• [Record extracts]:
☆ ☆ ☆ ☆ ☆ ☆ ☆
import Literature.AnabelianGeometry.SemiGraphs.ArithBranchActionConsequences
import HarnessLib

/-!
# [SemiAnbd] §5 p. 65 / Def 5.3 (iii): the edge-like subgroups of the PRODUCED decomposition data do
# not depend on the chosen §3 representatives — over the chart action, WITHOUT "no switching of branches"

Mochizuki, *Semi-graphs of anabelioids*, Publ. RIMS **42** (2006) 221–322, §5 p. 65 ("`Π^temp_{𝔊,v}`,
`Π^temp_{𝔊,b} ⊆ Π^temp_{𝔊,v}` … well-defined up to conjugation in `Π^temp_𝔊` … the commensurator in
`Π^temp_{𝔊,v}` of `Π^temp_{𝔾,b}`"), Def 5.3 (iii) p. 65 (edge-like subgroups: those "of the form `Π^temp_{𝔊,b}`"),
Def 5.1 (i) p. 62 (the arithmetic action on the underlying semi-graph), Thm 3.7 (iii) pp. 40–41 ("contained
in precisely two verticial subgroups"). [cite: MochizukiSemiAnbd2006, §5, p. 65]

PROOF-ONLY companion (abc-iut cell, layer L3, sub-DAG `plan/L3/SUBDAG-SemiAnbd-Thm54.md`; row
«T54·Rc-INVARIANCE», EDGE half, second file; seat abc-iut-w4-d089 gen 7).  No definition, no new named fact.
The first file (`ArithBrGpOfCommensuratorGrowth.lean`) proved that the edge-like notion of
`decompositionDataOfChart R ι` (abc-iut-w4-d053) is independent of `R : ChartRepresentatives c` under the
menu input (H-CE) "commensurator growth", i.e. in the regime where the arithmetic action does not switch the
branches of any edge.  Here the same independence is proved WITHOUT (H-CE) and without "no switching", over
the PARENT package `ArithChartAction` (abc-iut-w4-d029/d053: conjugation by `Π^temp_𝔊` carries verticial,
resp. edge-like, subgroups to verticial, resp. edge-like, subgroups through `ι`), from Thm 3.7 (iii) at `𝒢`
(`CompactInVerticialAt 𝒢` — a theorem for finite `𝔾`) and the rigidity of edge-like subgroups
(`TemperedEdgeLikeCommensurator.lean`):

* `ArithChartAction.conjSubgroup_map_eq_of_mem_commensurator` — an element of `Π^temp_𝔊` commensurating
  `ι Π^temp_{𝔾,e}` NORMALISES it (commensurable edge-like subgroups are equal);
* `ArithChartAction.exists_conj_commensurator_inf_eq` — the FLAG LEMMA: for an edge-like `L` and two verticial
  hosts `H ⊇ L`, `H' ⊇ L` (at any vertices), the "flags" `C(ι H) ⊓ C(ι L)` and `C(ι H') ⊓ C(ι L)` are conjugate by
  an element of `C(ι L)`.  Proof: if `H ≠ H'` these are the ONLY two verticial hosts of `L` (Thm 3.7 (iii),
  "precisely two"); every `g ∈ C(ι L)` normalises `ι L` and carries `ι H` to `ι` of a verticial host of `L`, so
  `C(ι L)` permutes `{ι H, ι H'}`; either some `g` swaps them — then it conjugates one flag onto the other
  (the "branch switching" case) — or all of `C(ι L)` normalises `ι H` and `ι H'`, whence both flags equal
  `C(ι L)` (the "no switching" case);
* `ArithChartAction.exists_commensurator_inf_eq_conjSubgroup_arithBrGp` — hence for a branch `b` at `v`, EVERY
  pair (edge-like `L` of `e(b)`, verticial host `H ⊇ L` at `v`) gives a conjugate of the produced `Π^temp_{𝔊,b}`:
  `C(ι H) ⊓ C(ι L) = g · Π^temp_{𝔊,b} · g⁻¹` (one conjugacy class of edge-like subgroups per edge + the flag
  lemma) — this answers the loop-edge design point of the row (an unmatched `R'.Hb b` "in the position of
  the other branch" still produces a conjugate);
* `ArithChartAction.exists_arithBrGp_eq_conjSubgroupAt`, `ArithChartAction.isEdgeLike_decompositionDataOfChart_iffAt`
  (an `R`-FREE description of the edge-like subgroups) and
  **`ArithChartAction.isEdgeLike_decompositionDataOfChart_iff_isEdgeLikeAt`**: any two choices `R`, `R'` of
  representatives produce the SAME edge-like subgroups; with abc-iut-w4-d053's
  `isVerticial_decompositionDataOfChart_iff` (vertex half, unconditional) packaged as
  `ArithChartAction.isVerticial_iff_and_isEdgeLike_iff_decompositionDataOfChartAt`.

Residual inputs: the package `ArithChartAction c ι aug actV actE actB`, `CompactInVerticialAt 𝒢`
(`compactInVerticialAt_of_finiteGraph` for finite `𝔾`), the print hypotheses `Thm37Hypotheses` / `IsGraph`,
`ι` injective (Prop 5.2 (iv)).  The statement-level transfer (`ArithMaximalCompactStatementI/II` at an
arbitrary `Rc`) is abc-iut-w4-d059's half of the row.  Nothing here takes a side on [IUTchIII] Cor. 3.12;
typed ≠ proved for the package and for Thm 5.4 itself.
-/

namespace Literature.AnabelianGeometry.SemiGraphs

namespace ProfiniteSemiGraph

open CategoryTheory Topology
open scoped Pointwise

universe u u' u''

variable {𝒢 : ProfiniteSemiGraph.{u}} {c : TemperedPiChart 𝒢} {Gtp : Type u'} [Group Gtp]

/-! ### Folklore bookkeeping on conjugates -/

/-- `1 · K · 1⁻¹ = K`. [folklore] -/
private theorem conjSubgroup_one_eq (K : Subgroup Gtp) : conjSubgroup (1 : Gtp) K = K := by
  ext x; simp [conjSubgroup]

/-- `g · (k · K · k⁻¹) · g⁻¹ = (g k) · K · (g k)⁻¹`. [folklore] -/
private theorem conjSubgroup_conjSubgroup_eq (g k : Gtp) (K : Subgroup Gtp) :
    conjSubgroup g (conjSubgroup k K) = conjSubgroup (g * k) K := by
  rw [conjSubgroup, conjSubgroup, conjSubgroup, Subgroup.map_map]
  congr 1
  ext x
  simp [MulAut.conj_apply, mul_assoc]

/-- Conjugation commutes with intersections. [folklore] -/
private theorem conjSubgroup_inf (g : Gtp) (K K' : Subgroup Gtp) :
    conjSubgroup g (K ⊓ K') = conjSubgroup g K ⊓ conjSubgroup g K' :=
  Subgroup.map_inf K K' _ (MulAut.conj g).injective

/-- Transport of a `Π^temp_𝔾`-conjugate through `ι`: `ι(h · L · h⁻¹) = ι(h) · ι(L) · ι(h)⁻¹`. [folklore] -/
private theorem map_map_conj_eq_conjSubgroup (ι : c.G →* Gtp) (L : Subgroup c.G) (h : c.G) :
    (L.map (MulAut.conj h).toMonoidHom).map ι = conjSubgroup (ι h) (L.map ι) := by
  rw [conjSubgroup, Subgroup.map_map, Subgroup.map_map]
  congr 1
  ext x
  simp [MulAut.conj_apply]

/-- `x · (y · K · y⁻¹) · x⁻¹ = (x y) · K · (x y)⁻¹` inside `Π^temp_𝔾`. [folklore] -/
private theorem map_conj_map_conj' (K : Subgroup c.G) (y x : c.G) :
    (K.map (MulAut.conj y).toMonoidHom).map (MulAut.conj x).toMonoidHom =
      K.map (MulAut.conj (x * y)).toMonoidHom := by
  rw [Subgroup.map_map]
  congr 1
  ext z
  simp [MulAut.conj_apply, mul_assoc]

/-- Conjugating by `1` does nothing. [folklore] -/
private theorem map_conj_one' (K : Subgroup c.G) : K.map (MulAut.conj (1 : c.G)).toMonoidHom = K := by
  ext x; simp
☆ ☆ ☆ ☆ ☆ ☆ ☆
• [What is required]: Only this range is to be output: the line that contains "Subgroup.map_inf K K'" through the last line of the records above, both inclusive.

• [Task answer]:
  Subgroup.map_inf K K' _ (MulAut.conj g).injective

/-- Transport of a `Π^temp_𝔾`-conjugate through `ι`: `ι(h · L · h⁻¹) = ι(h) · ι(L) · ι(h)⁻¹`. [folklore] -/
private theorem map_map_conj_eq_conjSubgroup (ι : c.G →* Gtp) (L : Subgroup c.G) (h : c.G) :
    (L.map (MulAut.conj h).toMonoidHom).map ι = conjSubgroup (ι h) (L.map ι) := by
  rw [conjSubgroup, Subgroup.map_map, Subgroup.map_map]
  congr 1
  ext x
  simp [MulAut.conj_apply]

/-- `x · (y · K · y⁻¹) · x⁻¹ = (x y) · K · (x y)⁻¹` inside `Π^temp_𝔾`. [folklore] -/
private theorem map_conj_map_conj' (K : Subgroup c.G) (y x : c.G) :
    (K.map (MulAut.conj y).toMonoidHom).map (MulAut.conj x).toMonoidHom =
      K.map (MulAut.conj (x * y)).toMonoidHom := by
  rw [Subgroup.map_map]
  congr 1
  ext z
  simp [MulAut.conj_apply, mul_assoc]

/-- Conjugating by `1` does nothing. [folklore] -/
private theorem map_conj_one' (K : Subgroup c.G) : K.map (MulAut.conj (1 : c.G)).toMonoidHom = K := by
  ext x; simp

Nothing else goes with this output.